Corona Die Stadt und die Schulleiter haben sich ganz bewusst gegen Luftreinigungsgeräte in den Klassenzimmern entschieden. Sie setzen stattdessen auf regelmäßiges Lüften. Von Bianca Lütz-Holoch

Fenster auf, heißt es an der Grundschule in Weilheim mindestens alle 20 Minuten.Foto: Jean-Luc Jacques
Fenster auf, heißt es an der Grundschule in Weilheim mindestens alle 20 Minuten.Foto: Jean-Luc Jacques

Viele Eltern blicken mit Sorge auf den nächsten Herbst und Winter in Zeiten der Corona-Pandemie. So auch in Weilheim. Eine Mutter, deren Sohn im September eingeschult wird, hat nun in der Bürgerfragestunde der Weilheimer Gemeinderatssitzung nachgehakt, welche Vorkehrungen an Weilheimer Schulen ­getroffen werden, um Präsenzunterricht nach den Sommerferien im Herbst zu ermög­lichen - ­insbesondere für Grundschüler, für die digita­les Lernen nur begrenzt möglich ist. Die Antwort darauf: Lüften, lüften, lüften. Luftfiltergeräte jedenfalls wird es in den Weilheimer Klassenzimmern nicht geben.

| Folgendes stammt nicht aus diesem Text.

import Literature.Computability.MetaComplexity.LevelledRefutationCNFAdversary
import HarnessLib

/-!
# Garlík's adversary for `REF^F_{s,t}`: clause surgery, updates, cleanup, filling a clause

Support file for the proof of `levelledRefCNF_lowerBound` ([Garlík 2019, Thm 1]); second part of
the deterministic half of [Garlík 2019, §4]. It provides the constructions used in the proof of
[Garlík 2019, Lemma 19]:

* a small library of clauses over variable *indices* (`NonTaut`, `InRange`, `IsFullCl`,
  `allNeg`, `fullExt`, `replaceLit`) — the "non-tautological clause with `n` literals" and the
  clause `(C ∖ {¬x_ℓ}) ∪ {x_ℓ}` of [Garlík 2019, proof of Lemma 19, Cases 2–3];
* point updates of structured assignments (`PA.setD/setV/setI/setL/setR`) and the admissibility
  of the elementary extensions (setting a cut variable, an `F`-clause, a clause together with
  its cut variable / `F`-clause: [Garlík 2019, Lemma 19, Cases 1–2]);
* the three-step *cleanup* `σ ↦ σ₁` of [Garlík 2019, proof of Lemma 19] (`clean`), its
  admissibility, and the bound on the number of pairs of a level at which `σ₁` sets a group
  (`card_setPairs_clean_le`, the count behind `|U_1| ≤ 10pt + 4w`);
* `fillD`: [Garlík 2019, Lemma 19, Case 2] — extending an admissible assignment by the clause of
  a pair that is not `D`-mentioned.

## References

* M. Garlík, *Resolution lower bounds for refutation statements*, MFCS 2019 / arXiv:1905.12372,
  §4, Lemma 19 (Cases 1–3 and the cleanup).
-/

namespace Literature.Computability.MetaComplexity

open _root_.Computability Complexity

namespace LevelledRefCNF

/-! ### Clauses over variable indices -/

section IdxClauses

/-- A clause over variable indices is non-tautological. [cite: Garlik2019, §2] -/
def NonTaut (C : Finset (ℕ × Bool)) : Prop :=
  ∀ ℓ, ¬ ((ℓ, true) ∈ C ∧ (ℓ, false) ∈ C)

/-- A clause over variable indices only uses the indices `< n`. [folklore] -/
def InRange (n : ℕ) (C : Finset (ℕ × Bool)) : Prop :=
  C ⊆ Finset.range n ×ˢ Finset.univ

/-- A *full* clause: non-tautological with exactly one literal on each of `x_0, …, x_{n-1}`
("a non-tautological clause with `n` literals"). [cite: Garlik2019, proof of Lemma 17] -/
def IsFullCl (n : ℕ) (C : Finset (ℕ × Bool)) : Prop :=
  InRange n C ∧ NonTaut C ∧ ∀ ℓ < n, (ℓ, true) ∈ C ∨ (ℓ, false) ∈ C

/-- Membership in the range product. [folklore] -/
theorem InRange.lt {n : ℕ} {C : Finset (ℕ × Bool)} (h : InRange n C) {q : ℕ × Bool} (hq : q ∈ C) :
    q.1 < n := by
  have := h hq
  simp only [Finset.mem_product, Finset.mem_range] at this
  exact this.1

/-- A clause is in range iff all its variable indices are `< n`. [folklore] -/
theorem inRange_iff {n : ℕ} {C : Finset (ℕ × Bool)} : InRange n C ↔ ∀ q ∈ C, q.1 < n := by
  refine ⟨fun h q hq => h.lt hq, fun h q hq => ?_⟩
  simp only [Finset.mem_product, Finset.mem_range, Finset.mem_univ, and_true]
  exact h q hq

/-- A non-tautological clause in range has at most `n` literals (its literals have distinct
variables). [folklore] -/
theorem card_le_of_nonTaut {n : ℕ} {C : Finset (ℕ × Bool)} (hr : InRange n C) (hnt : NonTaut C) :
    C.card ≤ n := by
  have hinj : Set.InjOn Prod.fst (C : Set (ℕ × Bool)) := by
    rintro ⟨a, b⟩ ha ⟨a', b'⟩ ha' (h : a = a')
    subst h
    cases b <;> cases b'
    · rfl
    · exact absurd ⟨ha', ha⟩ (hnt a)
    · exact absurd ⟨ha, ha'⟩ (hnt a)
    · rfl
  calc C.card = (C.image Prod.fst).card := (Finset.card_image_of_injOn hinj).symm
    _ ≤ (Finset.range n).card := Finset.card_le_card (fun a ha => by
        obtain ⟨q, hq, rfl⟩ := Finset.mem_image.1 ha
        exact Finset.mem_range.2 (hr.lt hq))
    _ = n := Finset.card_range n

„Das Land Baden-Württemberg und der Gemeindetag empfehlen, Luftfiltergeräte für nicht oder schlecht lüftbare Klassenräume anzuschaffen“, sagt Weilheims Bürgermeister Johannes Züfle. „Wir haben das schon 2020 überprüft und festgestellt, dass wir keine nicht oder schlecht lüftbaren Klassenräume haben.“ An der Sachlage habe sich seither nichts verändert, so Züfle. Deshalb stehe für ihn fest: „Es gibt keinen Handlungsbedarf in Weilheim.“

Das sieht übrigens nicht nur der Bürgermeister so. Auch die Rektoren der Real-, Werkreal- und Grundschule sind mit ihm einig. „Wir halten Luftfiltergeräte für nicht sinnvoll“, sagt die Leiterin der Limburg-Grundschule, Eileen Müller. Zu dem Schluss ist sie nach intensiver Recherche und einem Testlauf mit einem Luftfiltergerät gekommen. Gründe gibt es dafür gleich mehrere. Die hat Eileen Müller auch in einem Brief an die Eltern zusammengefasst. „Mobile Lüftungsgeräte sind nicht als Ersatz, sondern allenfalls als Ergänzung zum aktiven Lüften geeignet“, betont sie. „Selbst die hochwertigsten Anlagen ersetzen das Lüften, das Tragen von Masken sowie das Testen nicht.“ Bei dem Probelauf hätten nicht nur trotz Luftfilter die CO2-Messegräte nach rund 20 Minuten angeschlagen. Die Anlagen seien von Lehrern und Schülern auch als störend empfunden worden. „Sie sind laut und es entsteht Zugluft.“ Dazu kommt, dass die Luftfilter groß sind und in der Mitte des Raums stehen müssen, um ideal arbeiten zu können. Meist reicht auch ein Exemplar pro Raum nicht aus. „Die Kinder haben keine freie Sicht mehr“, kritisiert Eileen Müller.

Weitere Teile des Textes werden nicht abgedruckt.